6. It is not error for a trial court in a criminal prosecution to refuse to suppress the defendant's in-custody statement to a newspaperman, where no inducing connection is demonstrated between that statement and an earlier in-custody statement to law enforcement officers claimed to be a source of contamination.

John T. Corrigan, Pros. Atty., Henry Szemer, Parma, and Harvey Monck, Cleveland, for appellee.

Edward R. Brown and Elmer A. Giuliani, for appellant.

DAY, Judge.

The defendant was convicted on two counts of murder, one: murder in the first degree, Section 2901.01, Revised Code; and, taking life of police officer, Section 2901.04, Revised Code. Each conviction carried a mandatory death sentence absent a recommendation of mercy. There was no recommendation.

The defendant appealed, noting five assignments of error:

'I. The trial court erred in admitting evidence, over defense objection, of two other assaults and robberies, both of which were purportedly committed by the defendant within three weeks of the slaying of Patrolman Huber, for the purpose as specified by the prosecution of establishing the murder weapon in the possession of the defendant at the time of the slaying when this element of proof had already been established by the prosecution without such evidence of other crimes and when this element was never disputed by the defense.

'II. The trial court erred in refusing to grant defendant's motion for mistrial or in failing to take other corrective action to eradicate the prejudice caused to the defendant by the prosecution's comment in closing argument respecting matters which had previously been properly excluded by the court.

'III. The trial court erred in sustaining the prosecution's challenge for cause, over defense objection, to eight prospective jurors and one prospective alternate because of either their general opposition to capital punishment or their expressed doubt and hesitation about their ability to return a verdict carrying the death penalty in this case without further inquiry whether this general opposition or doubt was tantamount to an automatic rejection of the death verdict in any case.

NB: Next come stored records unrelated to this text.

import Summits.AtomisticToContinuum.Crystallization.Theorems.ExcessDecayLiouvilleHcpLiouvilleBlowdownLinRows
import Summits.AtomisticToContinuum.Crystallization.Theorems.ExcessDecayLiouvilleTranslation

/-!
# `ExcessDecayLiouville.HcpLiouville` (stmt-AtomisticToContinuum-9332), line `Sketch` (skeleton v4): localisation of an `L`-harmonic field

Helper for stub `stub_interior` (steps (1)–(2) of the interior estimate for `L`-harmonic fields): on the sites
`S = Sites₀ t A` of an admissible hcp-like datum, a field `z` that is `L`-harmonic on `B_R(c)`
(`Blowdown.IsHarmonicOn`, full rows) is localised with a sharp indicator, `ẑ = 𝟙_{B_{R'}(c)}·(z − m)`; the rows of
the force-constant operator on `ẑ` are then the FAR FIELD `f(p) = Σ'_{q ∉ B_{R'}} K(p − q)(z q − m)`
(`Blowdown.hasSum_row_localise`), rows commute with lattice translations (`Blowdown.hasSum_row_translate`, reindexing
by `exists_sitesShift`) and are linear in the field, so the lattice differences `D_l F = F(· + A l) − F` of a field with
row function `g` on `B_ρ(c)` have row function `D_l g` on `B_{ρ−2}(c)` (`Blowdown.rows_diff`, `‖A l‖ ≤ 2`), and the
differences of the far field fall on the first argument of the kernel (`Blowdown.farField_diff₁/diff₂`).  Also: the
summability of the far family (`Blowdown.summable_farField`) and the elementary pointwise bounds it needs.
All `[folklore]`; a `--supports` helper for item stmt-AtomisticToContinuum-9332, nothing here closes an item.
-/

noncomputable section

namespace Summit.AtomisticToContinuum.Crystallization.Theorems.ExcessDecayLiouville

open scoped BigOperators Topology Classical InnerProductSpace RealInnerProductSpace
open Literature.MathematicalPhysics.StatisticalMechanics
open Summit.AtomisticToContinuum.Crystallization.Theses.ExcessDecayLiouville
open Summit.AtomisticToContinuum.Crystallization.Theorems.PhononStabilityNegative

namespace Blowdown

open LevelOne

variable {t : Fin 2 → (EuclideanSpace ℝ (Fin 3))}
  {A : (EuclideanSpace ℝ (Fin 3)) →L[ℝ] (EuclideanSpace ℝ (Fin 3))}

/-! ## Rows commute with lattice translations and are linear in the field -/

/-- **Rows commute with lattice translations**: if the row of `F` at the site `p + A l` has sum `g`, then the row
at `p` of the translate `F(· + A l)` has sum `g` (reindex the row by `q ↦ q + A l`). [folklore] -/
theorem hasSum_row_translate {F : EuclideanSpace ℝ (Fin 3) → EuclideanSpace ℝ (Fin 3)}
    {l : EuclideanSpace ℝ (Fin 3)} (hl : l ∈ Λ₀) (p : Sites₀ t A) {g : EuclideanSpace ℝ (Fin 3)}
    (h : HasSum (fun q : Sites₀ t A =>
      forceConst ((p : EuclideanSpace ℝ (Fin 3)) + A l - q) (F ((p : EuclideanSpace ℝ (Fin 3)) + A l) - F q)) g) :
    HasSum (fun q : Sites₀ t A => forceConst ((p : EuclideanSpace ℝ (Fin 3)) - q)
      (F ((p : EuclideanSpace ℝ (Fin 3)) + A l) - F ((q : EuclideanSpace ℝ (Fin 3)) + A l))) g := by
  obtain ⟨e, he⟩ := exists_sitesShift (t := t) (A := A) hl
  have hfun : (fun q : Sites₀ t A => forceConst ((p : EuclideanSpace ℝ (Fin 3)) - q)
      (F ((p : EuclideanSpace ℝ (Fin 3)) + A l) - F ((q : EuclideanSpace ℝ (Fin 3)) + A l))) =
      (fun q : Sites₀ t A => forceConst ((p : EuclideanSpace ℝ (Fin 3)) + A l - q)
        (F ((p : EuclideanSpace ℝ (Fin 3)) + A l) - F q)) ∘ e := by
    funext q
    simp only [Function.comp_apply, he q]
    congr 2
    abel
  rw [hfun]
  exact e.hasSum_iff.2 h

/-- **Rows are linear in the field**: the row of `F − G` is the difference of the rows. [folklore] -/
theorem hasSum_row_sub {F G : EuclideanSpace ℝ (Fin 3) → EuclideanSpace ℝ (Fin 3)} (p : Sites₀ t A)
    {g g' : EuclideanSpace ℝ (Fin 3)}
    (hF : HasSum (fun q : Sites₀ t A => forceConst ((p : EuclideanSpace ℝ (Fin 3)) - q) (F p - F q)) g)
    (hG : HasSum (fun q : Sites₀ t A => forceConst ((p : EuclideanSpace ℝ (Fin 3)) - q) (G p - G q)) g') :
    HasSum (fun q : Sites₀ t A => forceConst ((p : EuclideanSpace ℝ (Fin 3)) - q)
      ((F p - G p) - (F q - G q))) (g - g') := by
  convert hF.sub hG using 1
  funext q
  rw [← map_sub]
  congr 1
  abel

/-- **Rows of a lattice difference**: `D_l F = F(· + A l) − F` has, at the site `p`, the row sum
`g₁ − g₀` where `g₁` is the row sum of `F` at `p + A l` and `g₀` the one at `p`. [folklore] -/
theorem hasSum_row_diff {F : EuclideanSpace ℝ (Fin 3) → EuclideanSpace ℝ (Fin 3)}
    {l : EuclideanSpace ℝ (Fin 3)} (hl : l ∈ Λ₀) (p : Sites₀ t A) {g₁ g₀ : EuclideanSpace ℝ (Fin 3)}
    (h₁ : HasSum (fun q : Sites₀ t A =>
      forceConst ((p : EuclideanSpace ℝ (Fin 3)) + A l - q) (F ((p : EuclideanSpace ℝ (Fin 3)) + A l) - F q)) g₁)
    (h₀ : HasSum (fun q : Sites₀ t A => forceConst ((p : EuclideanSpace ℝ (Fin 3)) - q) (F p - F q)) g₀) :
    HasSum (fun q : Sites₀ t A => forceConst ((p : EuclideanSpace ℝ (Fin 3)) - q)
      ((F ((p : EuclideanSpace ℝ (Fin 3)) + A l) - F p) -
        (F ((q : EuclideanSpace ℝ (Fin 3)) + A l) - F q))) (g₁ - g₀) :=
  hasSum_row_sub (F := fun x => F (x + A l)) (G := F) p (hasSum_row_translate hl p h₁) h₀

/-- **Row functions of lattice differences on balls**: if `F` has row function `g` on the sites of `B_ρ(c)` and
`‖A l‖ ≤ 2`, then `D_l F` has row function `D_l g` on the sites of `B_{ρ−2}(c)`. [folklore] -/
theorem rows_diff {F g : EuclideanSpace ℝ (Fin 3) → EuclideanSpace ℝ (Fin 3)} {c : EuclideanSpace ℝ (Fin 3)}
    {ρ : ℝ} {l : EuclideanSpace ℝ (Fin 3)} (hl : l ∈ Λ₀) (hAl : ‖A l‖ ≤ 2)
    (h : ∀ p : Sites₀ t A, dist (p : EuclideanSpace ℝ (Fin 3)) c ≤ ρ →
      HasSum (fun q : Sites₀ t A => forceConst ((p : EuclideanSpace ℝ (Fin 3)) - q) (F p - F q)) (g p)) :
    ∀ p : Sites₀ t A, dist (p : EuclideanSpace ℝ (Fin 3)) c ≤ ρ - 2 →
      HasSum (fun q : Sites₀ t A => forceConst ((p : EuclideanSpace ℝ (Fin 3)) - q)
        ((F ((p : EuclideanSpace ℝ (Fin 3)) + A l) - F p) - (F ((q : EuclideanSpace ℝ (Fin 3)) + A l) - F q)))
        (g ((p : EuclideanSpace ℝ (Fin 3)) + A l) - g p) := by
  intro p hp
  set p' : Sites₀ t A := ⟨(p : EuclideanSpace ℝ (Fin 3)) + A l, add_mem_sites₀ p.2 hl⟩ with hp'
  have hd : dist ((p' : Sites₀ t A) : EuclideanSpace ℝ (Fin 3)) c ≤ ρ := by
    have h1 : dist ((p : EuclideanSpace ℝ (Fin 3)) + A l) p = ‖A l‖ := by rw [dist_eq_norm, add_sub_cancel_left]
    have h2 := dist_triangle ((p : EuclideanSpace ℝ (Fin 3)) + A l) p c
    show dist ((p : EuclideanSpace ℝ (Fin 3)) + A l) c ≤ ρ
    linarith
  exact hasSum_row_diff hl p (h p' hd) (h p (by linarith))

/-! ## The far field of the localised field -/

/-- Pointwise: `‖z q − m‖ ≤ Y₀ + ‖b q‖` when `‖z q − m − b q‖ ≤ Y₀`. [folklore] -/
theorem norm_sub_le_of_decomp {z b : EuclideanSpace ℝ (Fin 3) → EuclideanSpace ℝ (Fin 3)}
    {m : EuclideanSpace ℝ (Fin 3)} {Y₀ : ℝ} {q : EuclideanSpace ℝ (Fin 3)} (h : ‖z q - m - b q‖ ≤ Y₀) :
    ‖z q - m‖ ≤ Y₀ + ‖b q‖ := by
  have := norm_add_le (z q - m - b q) (b q)
  rw [sub_add_cancel] at this
  linarith

/-- A single term of a nonnegative summable family is bounded by the `tsum`; for the square-summable part `b`:
`‖b q‖ ≤ Y₂`. [folklore] -/
theorem norm_le_of_tsum_sq_le {b : EuclideanSpace ℝ (Fin 3) → EuclideanSpace ℝ (Fin 3)} {Y₂ : ℝ} (hY₂ : 0 ≤ Y₂)
    (hb : Summable fun p : Sites₀ t A => ‖b p‖ ^ 2) (hb2 : ∑' p : Sites₀ t A, ‖b p‖ ^ 2 ≤ Y₂ ^ 2)
    (q : Sites₀ t A) : ‖b q‖ ≤ Y₂ := by
  have h1 : ‖b q‖ ^ 2 ≤ ∑' p : Sites₀ t A, ‖b p‖ ^ 2 :=
    hb.le_tsum q fun p _ => sq_nonneg _
  exact (pow_le_pow_iff_left₀ (norm_nonneg _) hY₂ two_ne_zero).1 (h1.trans hb2)

/-- **Summability of the far family**: for a site `y` and a field with `‖z q − m‖ ≤ Ȳ` on the sites, the family
`q ↦ 𝟙[q ∉ B_{R'}]·K(y − q)(z q − m)` is summable (`‖K(y − q)‖ ≤ k(y,q)`, row-summable kernel). [folklore] -/
theorem summable_farField (hA : Adm₀ A) (hI : Inner₀ t A) {z : EuclideanSpace ℝ (Fin 3) → EuclideanSpace ℝ (Fin 3)}
    {c m : EuclideanSpace ℝ (Fin 3)} {R' Ybar : ℝ} (hY : ∀ q ∈ Sites₀ t A, ‖z q - m‖ ≤ Ybar)
    {y : EuclideanSpace ℝ (Fin 3)} (hy : y ∈ Sites₀ t A) :
    Summable fun q : Sites₀ t A =>
      if dist (q : EuclideanSpace ℝ (Fin 3)) c ≤ R' then (0 : EuclideanSpace ℝ (Fin 3))
      else forceConst (y - q) (z q - m) := by
  have hY0 : 0 ≤ Ybar := by
    obtain ⟨m₀, z₀, hz₀, rfl⟩ := hy
    exact (norm_nonneg _).trans (hY _ ⟨m₀, z₀, hz₀, rfl⟩)
  refine Summable.of_norm_bounded ((summable_ker hA hI hy).mul_right Ybar) fun q => ?_
  split_ifs
  · rw [norm_zero]; exact mul_nonneg (ker_nonneg _ _) hY0
  · exact (norm_forceConst_apply_le_ker hA hI hy q.2 _).trans
      (mul_le_mul_of_nonneg_left (hY q q.2) (ker_nonneg _ _))

/-- **Rows of the localised field are the far field**: for `ẑ = 𝟙_{B_{R'}(c)}(z − m)` and a site `p ∈ B_{R'}(c) ∩ B_R(c)`
where `z` is `L`-harmonic, `Σ_q K(p − q)(ẑ p − ẑ q) = Σ'_{q ∉ B_{R'}} K(p − q)(z q − m)` (`HasSum`): the full row of `z`
vanishes and rows kill constants. [folklore] -/
theorem hasSum_row_localise (hA : Adm₀ A) (hI : Inner₀ t A)
    {z zh : EuclideanSpace ℝ (Fin 3) → EuclideanSpace ℝ (Fin 3)} {c m : EuclideanSpace ℝ (Fin 3)} {R R' Ybar : ℝ}
    (hY : ∀ q ∈ Sites₀ t A, ‖z q - m‖ ≤ Ybar) (hz : IsHarmonicOn (Sites₀ t A) z c R)
    (hzh : ∀ x, zh x = if dist x c ≤ R' then z x - m else 0)
    (p : Sites₀ t A) (hp : dist (p : EuclideanSpace ℝ (Fin 3)) c ≤ R') (hpR : dist (p : EuclideanSpace ℝ (Fin 3)) c ≤ R) :
    HasSum (fun q : Sites₀ t A => forceConst ((p : EuclideanSpace ℝ (Fin 3)) - q) (zh p - zh q))
      (∑' q : Sites₀ t A, if dist (q : EuclideanSpace ℝ (Fin 3)) c ≤ R' then (0 : EuclideanSpace ℝ (Fin 3))
        else forceConst ((p : EuclideanSpace ℝ (Fin 3)) - q) (z q - m)) := by
  have hrow := hz p hpR
  have hfar := summable_farField hA hI (c := c) (R' := R') hY p.2
  have key : ∀ q : Sites₀ t A, forceConst ((p : EuclideanSpace ℝ (Fin 3)) - q) (zh p - zh q) =
      forceConst ((p : EuclideanSpace ℝ (Fin 3)) - q) (z p - z q) +
        (if dist (q : EuclideanSpace ℝ (Fin 3)) c ≤ R' then (0 : EuclideanSpace ℝ (Fin 3))
          else forceConst ((p : EuclideanSpace ℝ (Fin 3)) - q) (z q - m)) := by
    intro q
    rw [hzh p, if_pos hp, hzh q]
    split_ifs with hq
    · rw [add_zero]; congr 1; abel
    · rw [← map_add]; congr 1; abel
  have := hrow.add hfar.hasSum
  rw [zero_add] at this
  convert this using 1
  funext q
  exact key q

/-- **First differences of the far field fall on the kernel**: for sites `y` and `y + A l`,
`f(y + A l) − f(y) = Σ'_{q ∉ B_{R'}} (K(y − q + A l) − K(y − q))(z q − m)`. [folklore] -/
theorem farField_diff₁ (hA : Adm₀ A) (hI : Inner₀ t A) {z : EuclideanSpace ℝ (Fin 3) → EuclideanSpace ℝ (Fin 3)}
    {c m : EuclideanSpace ℝ (Fin 3)} {R' Ybar : ℝ} (hY : ∀ q ∈ Sites₀ t A, ‖z q - m‖ ≤ Ybar)
    {y v : EuclideanSpace ℝ (Fin 3)} (hy : y ∈ Sites₀ t A) (hyv : y + v ∈ Sites₀ t A) :
    (∑' q : Sites₀ t A, if dist (q : EuclideanSpace ℝ (Fin 3)) c ≤ R' then (0 : EuclideanSpace ℝ (Fin 3))
        else forceConst (y + v - q) (z q - m)) -
      (∑' q : Sites₀ t A, if dist (q : EuclideanSpace ℝ (Fin 3)) c ≤ R' then (0 : EuclideanSpace ℝ (Fin 3))
        else forceConst (y - q) (z q - m)) =
      ∑' q : Sites₀ t A, if dist (q : EuclideanSpace ℝ (Fin 3)) c ≤ R' then (0 : EuclideanSpace ℝ (Fin 3))
        else (forceConst (y - q + v) - forceConst (y - q)) (z q - m) := by
  rw [← (summable_farField hA hI (c := c) (R' := R') hY hyv).tsum_sub (summable_farField hA hI hY hy)]
  refine tsum_congr fun q => ?_
  split_ifs
  · rw [sub_zero]
  · rw [sub_apply]; congr 2; abel

/-- **Second differences of the far field fall on the kernel**: for sites `y, y + A l, y + A l', y + A l' + A l`,
`f(y + Al' + Al) − f(y + Al') − f(y + Al) + f(y) = Σ'_{q ∉ B_{R'}} (Δ_{Al}Δ_{Al'}K)(y − q)(z q − m)`. [folklore] -/
theorem farField_diff₂ (hA : Adm₀ A) (hI : Inner₀ t A) {z : EuclideanSpace ℝ (Fin 3) → EuclideanSpace ℝ (Fin 3)}
    {c m : EuclideanSpace ℝ (Fin 3)} {R' Ybar : ℝ} (hY : ∀ q ∈ Sites₀ t A, ‖z q - m‖ ≤ Ybar)
    {y v v' : EuclideanSpace ℝ (Fin 3)} (hy : y ∈ Sites₀ t A) (hyv : y + v ∈ Sites₀ t A)
    (hyv' : y + v' ∈ Sites₀ t A) (hyvv : y + v' + v ∈ Sites₀ t A) :
    (∑' q : Sites₀ t A, if dist (q : EuclideanSpace ℝ (Fin 3)) c ≤ R' then (0 : EuclideanSpace ℝ (Fin 3))
        else forceConst (y + v' + v - q) (z q - m)) -
      (∑' q : Sites₀ t A, if dist (q : EuclideanSpace ℝ (Fin 3)) c ≤ R' then (0 : EuclideanSpace ℝ (Fin 3))
        else forceConst (y + v' - q) (z q - m)) -
      (∑' q : Sites₀ t A, if dist (q : EuclideanSpace ℝ (Fin 3)) c ≤ R' then (0 : EuclideanSpace ℝ (Fin 3))
        else forceConst (y + v - q) (z q - m)) +
      (∑' q : Sites₀ t A, if dist (q : EuclideanSpace ℝ (Fin 3)) c ≤ R' then (0 : EuclideanSpace ℝ (Fin 3))
        else forceConst (y - q) (z q - m)) =
      ∑' q : Sites₀ t A, if dist (q : EuclideanSpace ℝ (Fin 3)) c ≤ R' then (0 : EuclideanSpace ℝ (Fin 3))
        else (forceConst (y - q + v' + v) - forceConst (y - q + v') - forceConst (y - q + v) + forceConst (y - q))
          (z q - m) := by
  have h1 := summable_farField hA hI (c := c) (R' := R') hY hyvv
  have h2 := summable_farField hA hI (c := c) (R' := R') hY hyv'
  have h3 := summable_farField hA hI (c := c) (R' := R') hY hyv
  have h4 := summable_farField hA hI (c := c) (R' := R') hY hy
  rw [← h1.tsum_sub h2, ← (h1.sub h2).tsum_sub h3, ← ((h1.sub h2).sub h3).tsum_add h4]
  refine tsum_congr fun q => ?_
  split_ifs
  · simp
  · simp only [sub_apply, add_apply]
    have e1 : y + v' + v - (q : EuclideanSpace ℝ (Fin 3)) = y - q + v' + v := by abel
    have e2 : y + v' - (q : EuclideanSpace ℝ (Fin 3)) = y - q + v' := by abel
    have e3 : y + v - (q : EuclideanSpace ℝ (Fin 3)) = y - q + v := by abel
    rw [e1, e2, e3]

end Blowdown

/-- Registered carrier of this helper file (crux stmt-AtomisticToContinuum-9332, line `Sketch` v4, stub
`stub_interior`, steps (1)–(2)): the rows of the force-constant operator on the lattice difference `F(· + A l) − F` of
a field `F` with row function `g` on the sites of `B_ρ(c)` are `g(· + A l) − g` on the sites of `B_{ρ−2}(c)`
(`l ∈ Λ₀`, `‖A l‖ ≤ 2`). [folklore] -/
theorem blowdown_localise : ∀ (t : Fin 2 → (EuclideanSpace ℝ (Fin 3)))
    (A : (EuclideanSpace ℝ (Fin 3)) →L[ℝ] (EuclideanSpace ℝ (Fin 3)))
    (F g : (EuclideanSpace ℝ (Fin 3)) → (EuclideanSpace ℝ (Fin 3))) (c l : (EuclideanSpace ℝ (Fin 3))) (ρ : ℝ),
    l ∈ Λ₀ → ‖A l‖ ≤ 2 →
    (∀ p : Sites₀ t A, dist (p : (EuclideanSpace ℝ (Fin 3))) c ≤ ρ →
      HasSum (fun q : Sites₀ t A => forceConst ((p : (EuclideanSpace ℝ (Fin 3))) - q) (F p - F q)) (g p)) →
    ∀ p : Sites₀ t A, dist (p : (EuclideanSpace ℝ (Fin 3))) c ≤ ρ - 2 →
      HasSum (fun q : Sites₀ t A => forceConst ((p : (EuclideanSpace ℝ (Fin 3))) - q)
        ((F ((p : (EuclideanSpace ℝ (Fin 3))) + A l) - F p) - (F ((q : (EuclideanSpace ℝ (Fin 3))) + A l) - F q)))
        (g ((p : (EuclideanSpace ℝ (Fin 3))) + A l) - g p) :=
  fun _ _ _ _ _ _ _ hl hAl h => Blowdown.rows_diff hl hAl h

end Summit.AtomisticToContinuum.Crystallization.Theorems.ExcessDecayLiouville

end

'IV. The trial court erred in refusing to grant defendant's motion for mistrial or in failing to take other corrective action to eradicate the prejudice caused to the defendant by the prosecutor's demand for the death penalty in closing argument coupled with their representation that they had never before overtly made such a demand in over forty years of trying cases and in over 800 other murder cases.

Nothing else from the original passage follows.